If I did have advice on how to come out to him, it would be around prioritizing your identity over his. Basically, rather than starting with reassuring him that you’re not going to medically transition or change your name or pronouns and that, in some ways, nothing is changing, you should just tell him that you’re nonbinary and see how he responds to that. After you hear his initial reaction, then go into the details of how you would like to be referred to moving forward, etc. I think that will give you a better idea of how he might view and treat you as a nonbinary person than if you go into it front-loading reassurance.

S: Agreed, especially with the last paragraph.
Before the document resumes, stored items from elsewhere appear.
import Mathlib
import Literature.AlgebraicGeometry.Resolution.BoundedPreparation
import Literature.AlgebraicGeometry.Resolution.SolvableVertexCurve
import Literature.AlgebraicGeometry.Resolution.AxialUnitChainLaw
import HarnessLib

/-!
# Bounded preparedness ascends through the blowing up of the curve `V(y, u₁)` (CJS Lemma 12.4 (3) / 13.2 (3))

Topic: `Literature/AlgebraicGeometry/Resolution`. Cossart–Jannsen–Saito, LNM 2270, Lemma 12.4 (3)
(printed p. 166: "If `(f, y, u)` is `𝐯`-prepared (resp. `δ`-prepared, resp. totally prepared), so is
`(f′, y′, u)`") and Lemma 13.2 (3) (the curve steps of a fundamental unit), Cossart–Piltant 2008,
Lemma 4.5 (1) ("`Δ(E′; u₁, u₂; z′)` is the translated image of `Δ(E; u₁, u₂; z)` by one unit to the
left, so `Δ(E′; u₁, u₂; z′)` remains prepared"): along the blowing up of the permissible curve
`V(y, u₁)` read at the point of the strict transform of `div(y)` (`c′₁ = φ u₁`, `φ y = φ u₁ · y′`,
`c′₂ = φ u₂`), vertices move by `T(a₁, a₂) = (a₁ − 1, a₂)` with the same initial forms, so
preparedness of all vertices of abscissa `≤ B` at `x` gives preparedness of all vertices of abscissa
`≤ B − 1` at `x′`, in the TRANSPORTED coordinates. Companion of `PreparednessTransport.lean` (the point
chart). PROVED here (no facts, no definitions):

* `forall_pts_of_forall_pts_colon_curve` — supporting half-planes descend: `p₁ x₁ + p₂ x₂ ≥ w₀′` on
  `pts c′ J′ μ` gives `p₁ x₁ + p₂ x₂ ≥ w₀′ + L p₁` on `pts c J μ` (`J ⊆ (y, u₁)^μ`).
* `exists_pts_on_line_of_colon_curve` — a line carrying a Newton point of `J′` pulls back to a line
  carrying one of `J`.
* `preparedUpTo_colon_curve` — **`PreparedUpTo c J μ B ⇒ PreparedUpTo c′ J′ μ (B − L)`** for
  `J ⊆ (y, u₁)^μ`, residue field onto, `L ≤ B` (solvability descends by `isSolvableAt_of_curveChart`).

AI-written; weaker than expert review.

## Sources

* V. Cossart, U. Jannsen, S. Saito, LNM 2270 (2020), Lemma 12.4 (3)–(4), Lemma 13.2 (3).
  [CossartJannsenSaito2020]
* V. Cossart, O. Piltant, J. Algebra 320 (2008), Lemma 4.5 (1). [CossartPiltant2008]
-/

noncomputable section

open IsLocalRing MvPolynomial

namespace Literature.AlgebraicGeometry.Resolution

universe u

section Chart

variable {R R' : Type u} [CommRing R] [CommRing R'] (φ : R →+* R') {c : Fin 3 → R}
  {c' : Fin 3 → R'} (h₁ : c' 1 = φ (c 1)) (h₀ : φ (c 0) = φ (c 1) * c' 0)
  (h₂ : c' 2 = φ (c 2))
  [IsRegularLocalRing R] [IsRegularLocalRing R']
  (hgen : Ideal.span {c 0, c 1, c 2} = maximalIdeal R) (hdim : ringKrullDim R = 3)
  (hgen' : Ideal.span {c' 0, c' 1, c' 2} = maximalIdeal R') (hdim' : ringKrullDim R' = 3)
  {J : Ideal R} {μ : ℕ}

include h₁ h₀ h₂ hgen hdim hgen' hdim' in
/-- **Supporting half-planes descend from the weak transform**: if every Newton point of
`J′ = (J R′ : (φ u₁)^μ)` for `(y′, u₁, u₂′)` satisfies `p₁ x₁ + p₂ x₂ ≥ w₀′` (`w₀′, p₁, p₂ > 0`), then
every Newton point of `J ⊆ (y, u₁)^μ` for `(y, u₁, u₂)` satisfies `p₁ x₁ + p₂ x₂ ≥ w₀′ + L p₁` — the
pull-back of the half-plane under `T(a₁, a₂) = (a₁ − 1, a₂)`.
[cite: CossartJannsenSaito2020, Lemma 12.4 (4)] -/
theorem forall_pts_of_forall_pts_colon_curve (hJμ : J ≤ Ideal.span {c 0, c 1} ^ μ) {w₀' p₁ p₂ : ℕ} (hw₀' : 0 < w₀')
    (hp₁ : 0 < p₁) (hp₂ : 0 < p₂)
    (hS' : ∀ e ∈ pts c' ((J.map φ).colon {φ (c 1) ^ μ}) μ, w₀' ≤ p₁ * spt₁ μ e + p₂ * spt₂ μ e) :
    ∀ e ∈ pts c J μ, w₀' + μ.factorial * p₁ ≤ p₁ * spt₁ μ e + p₂ * spt₂ μ e := by
  set W' := levelWeight μ w₀' p₁ p₂ with hW'
  have hW'pos : ∀ i, 0 < W' i := levelWeight_pos hw₀' hp₁ hp₂
  have hJ' := (le_weightedIdealW_levelWeight_iff c' hgen' hdim' _ hw₀' hp₁ hp₂).mpr hS'
  have hgenr := span_range_eq_of_span_triple c hgen
  have hpb : levelWeight μ (w₀' + μ.factorial * p₁) p₁ p₂ = curvePullbackWeight W' :=
    levelWeight_eq_curvePullbackWeight μ w₀' p₁ p₂
  refine (le_weightedIdealW_levelWeight_iff c hgen hdim J (by positivity) hp₁ hp₂).mp ?_
  intro f hfJ
  obtain ⟨g, hg⟩ := exists_eq_pow_mul_of_mem_pPow φ h₀ (hJμ hfJ)
  have hgJ' : g ∈ (J.map φ).colon {φ (c 1) ^ μ} := by
    rw [Submodule.mem_colon_singleton, smul_eq_mul, mul_comm, ← hg]
    exact Ideal.mem_map_of_mem _ hfJ
  have hgF : g ∈ weightedIdealW c' W' (w₀' * μ) := hJ' hgJ'
  -- `φ f = (φ u₁)^μ g ∈ F′_{w₀′μ + μ W′₁}`
  have hmon : φ (c 1) ^ μ = monom3 c' (Finsupp.single 1 μ) := by simp [monom3, h₁]
  have hwt : Finsupp.weight W' (Finsupp.single 1 μ) = μ * W' 1 := by
    rw [Finsupp.weight_apply, Finsupp.sum_single_index (by simp), smul_eq_mul]
  have hφf : φ f ∈ weightedIdealW c' W' ((w₀' + μ.factorial * p₁) * μ) := by
    rw [hg, hmon]
    have h1 : monom3 c' (Finsupp.single 1 μ) ∈ weightedIdealW c' W' (μ * W' 1) :=
      monomial_mem_weightedIdealW c' W' (by rw [hwt])
    have := weightedIdealW_mul_le c' W' _ _ (Ideal.mul_mem_mul h1 hgF)
    refine weightedIdealW_antitone c' W' (le_of_eq ?_) this
    rw [hW', levelWeight_one]; ring
  have := mem_weightedIdealW_of_map_mem_curve φ h₁ h₀ h₂ W' hgen hdim hgen' hdim' hW'pos hφf
  rwa [← hpb] at this

include h₁ h₀ h₂ hgen hdim hgen' hdim' in
/-- **If the line `p₁ x₁ + p₂ x₂ = w₀′` carries a Newton point of `J′`, its pull-back
`p₁ x₁ + p₂ x₂ = w₀′ + L p₁` carries a Newton point of `J`** (`J ⊆ (y, u₁)^μ`): otherwise the
polygon of `J` lies in the half-plane one unit higher, and so does its transform
(`colon_le_weightedIdealW_of_le_curve`), contradicting the point on the line.
[cite: CossartJannsenSaito2020, Lemma 12.4 (4)] -/
theorem exists_pts_on_line_of_colon_curve (hJμ : J ≤ Ideal.span {c 0, c 1} ^ μ) {w₀' p₁ p₂ : ℕ} (hw₀' : 0 < w₀')
    (hp₁ : 0 < p₁) (hp₂ : 0 < p₂)
    (hS' : ∀ e ∈ pts c' ((J.map φ).colon {φ (c 1) ^ μ}) μ, w₀' ≤ p₁ * spt₁ μ e + p₂ * spt₂ μ e)
    {e' : Fin 3 →₀ ℕ} (he' : e' ∈ pts c' ((J.map φ).colon {φ (c 1) ^ μ}) μ)
    (hline' : p₁ * spt₁ μ e' + p₂ * spt₂ μ e' = w₀') :
    ∃ e ∈ pts c J μ, p₁ * spt₁ μ e + p₂ * spt₂ μ e = w₀' + μ.factorial * p₁ := by
  by_contra hnone
  push Not at hnone
  have hS := forall_pts_of_forall_pts_colon_curve φ h₁ h₀ h₂ hgen hdim hgen' hdim' hJμ hw₀' hp₁ hp₂ hS'
  -- all points of `J` lie one level higher
  have hS1 : ∀ e ∈ pts c J μ, (w₀' + μ.factorial * p₁ + 1) ≤ p₁ * spt₁ μ e + p₂ * spt₂ μ e := by
    intro e he
    have h1 := hS e he
    have h2 := hnone e he
    omega
  set W' := levelWeight μ w₀' p₁ p₂ with hW'
  have hW'pos : ∀ i, 0 < W' i := levelWeight_pos hw₀' hp₁ hp₂
  have hJ := (le_weightedIdealW_levelWeight_iff c hgen hdim J (by positivity) hp₁ hp₂).mpr hS1
  -- transport to `x′` with the weight `W″ = (w₀′ + 1, L p₁, L p₂)`: `J′ ⊆ F′^{W″}_{(w₀′ + 1) μ}`
  set W'' := levelWeight μ (w₀' + 1) p₁ p₂ with hW''
  have hW''pos : ∀ i, 0 < W'' i := levelWeight_pos (by omega) hp₁ hp₂
  have hpb : levelWeight μ (w₀' + μ.factorial * p₁ + 1) p₁ p₂ = curvePullbackWeight W'' := by
    have := levelWeight_eq_curvePullbackWeight μ (w₀' + 1) p₁ p₂
    rw [show w₀' + 1 + μ.factorial * p₁ = w₀' + μ.factorial * p₁ + 1 by ring] at this
    rw [this]
  have hJ2 : J ≤ weightedIdealW c (curvePullbackWeight W'') ((w₀' + 1) * μ + μ * W'' 1) := by
    rw [← hpb]
    refine hJ.trans (weightedIdealW_antitone c _ (le_of_eq ?_))
    rw [hW'', levelWeight_one]; ring
  have hJ'le := colon_le_weightedIdealW_of_le_curve φ h₁ h₀ h₂ W'' hgen' hdim' hW''pos hJ2
  obtain ⟨⟨g, hgJ', w, hw, hinit⟩, he'0⟩ := he'
  have hmem := hJ'le hgJ'
  -- `e′` is `W′`-initial for `g` (it minimises the line functional), hence of `W″`-weight `≥ (w₀′+1)μ`
  have hmin : ∀ x ∈ pts c' ((J.map φ).colon {φ (c 1) ^ μ}) μ,
      p₁ * spt₁ μ e' + p₂ * spt₂ μ e' ≤ p₁ * spt₁ μ x + p₂ * spt₂ μ x := by
    intro x hx; rw [hline']; exact hS' x hx
  have hinit' := isInitialTerm_levelWeight_of_isMinOn c' hgen' hdim' hp₁ hp₂ ⟨⟨g, hgJ', w, hw, hinit⟩, he'0⟩
    hmin (by rw [hline']; exact hw₀') hgJ' hw hinit
  rw [hline'] at hinit'
  have hle := le_weight_of_isInitialTerm_of_mem c' hgen' hdim' hW'pos hW''pos hinit' hmem
  -- but `weight W″ e′ = weight W′ e′ + e′₀ = w₀′ μ + e′₀ < (w₀′ + 1) μ`
  have heq : Finsupp.weight W' e' = w₀' * μ := by
    rw [hW']; exact (weight_levelWeight_eq_iff_spt he'0 w₀' p₁ p₂).mpr hline'
  have hrel : Finsupp.weight W'' e' = Finsupp.weight W' e' + e' 0 := by
    rw [hW'', hW', weight_levelWeight, weight_levelWeight]; ring
  rw [hrel, heq] at hle
  nlinarith

include h₁ h₀ h₂ hgen hdim hgen' hdim' in
/-- **BOUNDED PREPAREDNESS ASCENDS THROUGH THE CURVE CHART** (CJS Lemma 12.4 (3) / 13.2 (3), for all
vertices at once): if `(y, u₁, u₂)` is prepared at every vertex of scaled abscissa `≤ B` (`J ⊆ (y, u₁)^μ`,
`L ≤ B`) and the residue field of the near point `x′` of the blowing up of `V(y, u₁)` is that of `x`,
then the TRANSPORTED system `(y′, φ u₁, φ u₂)` is prepared at every vertex of scaled abscissa `≤ B − L`.
[cite: CossartJannsenSaito2020, Lemma 12.4 (3)] [cite: CossartPiltant2008, Lemma 4.5 (1)] -/
theorem preparedUpTo_colon_curve [IsLocalHom φ] (hψ : Function.Surjective (ResidueField.map φ))
    (hJμ : J ≤ Ideal.span {c 0, c 1} ^ μ) {B : ℕ} (hB : μ.factorial ≤ B) (hprep : PreparedUpTo c J μ B) :
    PreparedUpTo c' ((J.map φ).colon {φ (c 1) ^ μ}) μ (B - μ.factorial) := by
  set J' : Ideal R' := (J.map φ).colon {φ (c 1) ^ μ} with hJ'
  intro w₀' p₁ p₂ hw₀' hp₁ hp₂ hS' v₁' v₂' hB' hline' hreal' huniq' lam' hsol'
  obtain ⟨e', he', he'1, he'2⟩ := hreal'
  set W' := levelWeight μ w₀' p₁ p₂ with hW'
  have hW'pos : ∀ i, 0 < W' i := levelWeight_pos hw₀' hp₁ hp₂
  -- the pulled-back line and a point of `J` on it
  have hS := forall_pts_of_forall_pts_colon_curve φ h₁ h₀ h₂ hgen hdim hgen' hdim' hJμ hw₀' hp₁ hp₂ hS'
  have hline'e : p₁ * spt₁ μ e' + p₂ * spt₂ μ e' = w₀' := by rw [he'1, he'2, hline']; ring
  obtain ⟨e, he, hele⟩ := exists_pts_on_line_of_colon_curve φ h₁ h₀ h₂ hgen hdim hgen' hdim' hJμ hw₀' hp₁ hp₂
    hS' he' hline'e
  -- every point of `J` on the pulled-back line goes up to the vertex `L(v₁′, v₂′)`
  have hpb : levelWeight μ (w₀' + μ.factorial * p₁) p₁ p₂ = curvePullbackWeight W' :=
    levelWeight_eq_curvePullbackWeight μ w₀' p₁ p₂
  have key : ∀ x ∈ pts c J μ, p₁ * spt₁ μ x + p₂ * spt₂ μ x = w₀' + μ.factorial * p₁ →
      spt₁ μ x = μ.factorial * v₁' + μ.factorial ∧ spt₂ μ x = μ.factorial * v₂' := by
    intro x hx hxline
    obtain ⟨⟨f, hfJ, w, hw, hinit⟩, hx0⟩ := hx
    have hmin : ∀ z ∈ pts c J μ, p₁ * spt₁ μ x + p₂ * spt₂ μ x ≤ p₁ * spt₁ μ z + p₂ * spt₂ μ z := by
      intro z hz; rw [hxline]; exact hS z hz
    have hinit' := isInitialTerm_levelWeight_of_isMinOn c hgen hdim hp₁ hp₂ ⟨⟨f, hfJ, w, hw, hinit⟩, hx0⟩
      hmin (by rw [hxline]; positivity) hfJ hw hinit
    rw [hxline, hpb] at hinit'
    have hx' := curvePt_mem_pts φ h₁ h₀ h₂ W' hgen hdim hgen' hdim' hW'pos hJμ hfJ hx0 hinit'
    have h01 : μ ≤ x 0 + x 1 :=
      le_add_of_isInitialTerm_of_mem_span_pair_pow c hgen hdim hw (hJμ hfJ) hinit
    have hs1 := spt₁_curvePt_add hx0 h01
    have hs2 := spt₂_curvePt μ x
    have honline : p₁ * spt₁ μ (curvePt μ x) + p₂ * spt₂ μ (curvePt μ x) = w₀' := by
      have : p₁ * (spt₁ μ (curvePt μ x) + μ.factorial) + p₂ * spt₂ μ (curvePt μ x) =
          w₀' + μ.factorial * p₁ := by rw [hs1, hs2, ← hxline]
      nlinarith
    obtain ⟨h1, h2⟩ := huniq' _ hx' honline
    rw [hs2] at h2
    refine ⟨?_, h2⟩
    have : spt₁ μ (curvePt μ x) + μ.factorial = μ.factorial * v₁' + μ.factorial := by rw [h1]
    rw [hs1] at this; exact this
  obtain ⟨he1, he2⟩ := key e he hele
  -- the vertex at `x`: `(v₁, v₂) = (v₁′ + 1, v₂′)`
  obtain ⟨t, ht⟩ := hψ lam'
  obtain ⟨lam, rfl⟩ := residue_surjective t
  rw [ResidueField.map_residue] at ht
  subst ht
  refine hprep (w₀' + μ.factorial * p₁) p₁ p₂ (by positivity) hp₁ hp₂ hS (v₁' + 1) v₂' ?_ ?_
    ⟨e, he, by rw [he1, Nat.mul_succ], he2⟩ ?_ (residue R lam) ?_
  · rw [Nat.mul_succ]; omega
  · rw [hline']; ring
  · intro x hx hxline
    obtain ⟨hx1, hx2⟩ := key x hx hxline
    exact ⟨by rw [hx1, Nat.mul_succ], hx2⟩
  · have hsol'' : IsSolvableAt c' J' W' (μ * W' 0) μ (vexp (v₁' + 1 - 1) v₂') (residue R' (φ lam)) := by
      rw [Nat.add_sub_cancel, hW', levelWeight_zero, mul_comm]; exact hsol'
    have hvW : Finsupp.weight (curvePullbackWeight W') (vexp (v₁' + 1) v₂') = curvePullbackWeight W' 0 := by
      rw [← hpb, weight_vexp, levelWeight_zero, levelWeight_one, levelWeight_two, hline']
      ring
    have hdesc := isSolvableAt_of_curveChart φ h₁ h₀ h₂ W' hgen hdim hgen' hdim' hW'pos hψ hJμ
      (v₁ := v₁' + 1) (v₂ := v₂') (by omega) hvW hsol''
    rw [← hpb, levelWeight_zero] at hdesc
    rw [show (w₀' + μ.factorial * p₁) * μ = μ * (w₀' + μ.factorial * p₁) from mul_comm _ _]
    exact hdesc

end Chart

end Literature.AlgebraicGeometry.Resolution

end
We wrote about a similar situation recently, but in that one the partner was also trans. The first difference here is that if you’re thinking about coming out to a cis person (which we’re assuming your partner is from context) and you don’t know their knowledge level and thoughts about trans and gender diverse people, your first priority should be keeping yourself safe. So if you really don’t have that information, start by finding out (we wrote about how to do this here). Since you have queer friends, you may already know where your partner stands; in that case, you can move on to your actual question.

The note of preemptive apology in your question (“i don’t plan on medically transitioning or changing my name and am fine with any pronouns, so there wouldn’t be a significant change he’d have to get used to”) is really sad to me. Plenty of trans and gender diverse people don’t feel the need to make any of these changes, but you’re framing that as a benefit to your boyfriend because it makes his experience of your identity easier. And what matters here is what makes you happy. This doesn’t really practically change the situation, but I encourage you to keep an eye out for ways that you’re squeezing your own identity into a form that is more comfortable for other people, rather than expressing it how you’d actually like to.

That shift might actually help. Because you are asking your boyfriend to make a significant change: you want him to know and respect your gender, and that’s a big deal! But not in a bad way (or if it is, then you’ve learned something important about who he is). It’s a wonderful and exciting thing that you’re ready to come out to people! If you can find a way to share with your boyfriend how important this is to you without apologizing for it, that may help him realize that this is indeed a change and he needs to respond accordingly. But don’t be afraid to present this as the positive shift that it is. Coming out to someone should, ideally, be about you, not about them. If he reacts in a way that centers himself…well, that doesn’t say great things about him as a person.

Practically speaking, I suggest naming the specific things you’re asking him to change. It’s perfectly reasonable to tell him explicitly that you need him to shift how he thinks of you, since you’re not a woman and that will be a change. If there are particular things you’d like him to change, like calling you partner instead of girlfriend, ask for that directly; it may help make the point.

I’m realizing now that I haven’t said anything about his straightness, because I honestly don’t think it matters. I’d stop worrying about his straightness completely; it’s not really a reason not to come out. To quote our post from last week: “Enforcing strict rules about what people of a certain identity can and can’t do is actually pretty harmful, and it erases a lot of the glorious fluidity and openness embedded in queer history. Plenty of trans and gender diverse people come out to their partners and the relationship survives just fine (or becomes even stronger since you’re happier and there’s increased trust between you), because usually we’re dating a person, not their gender.”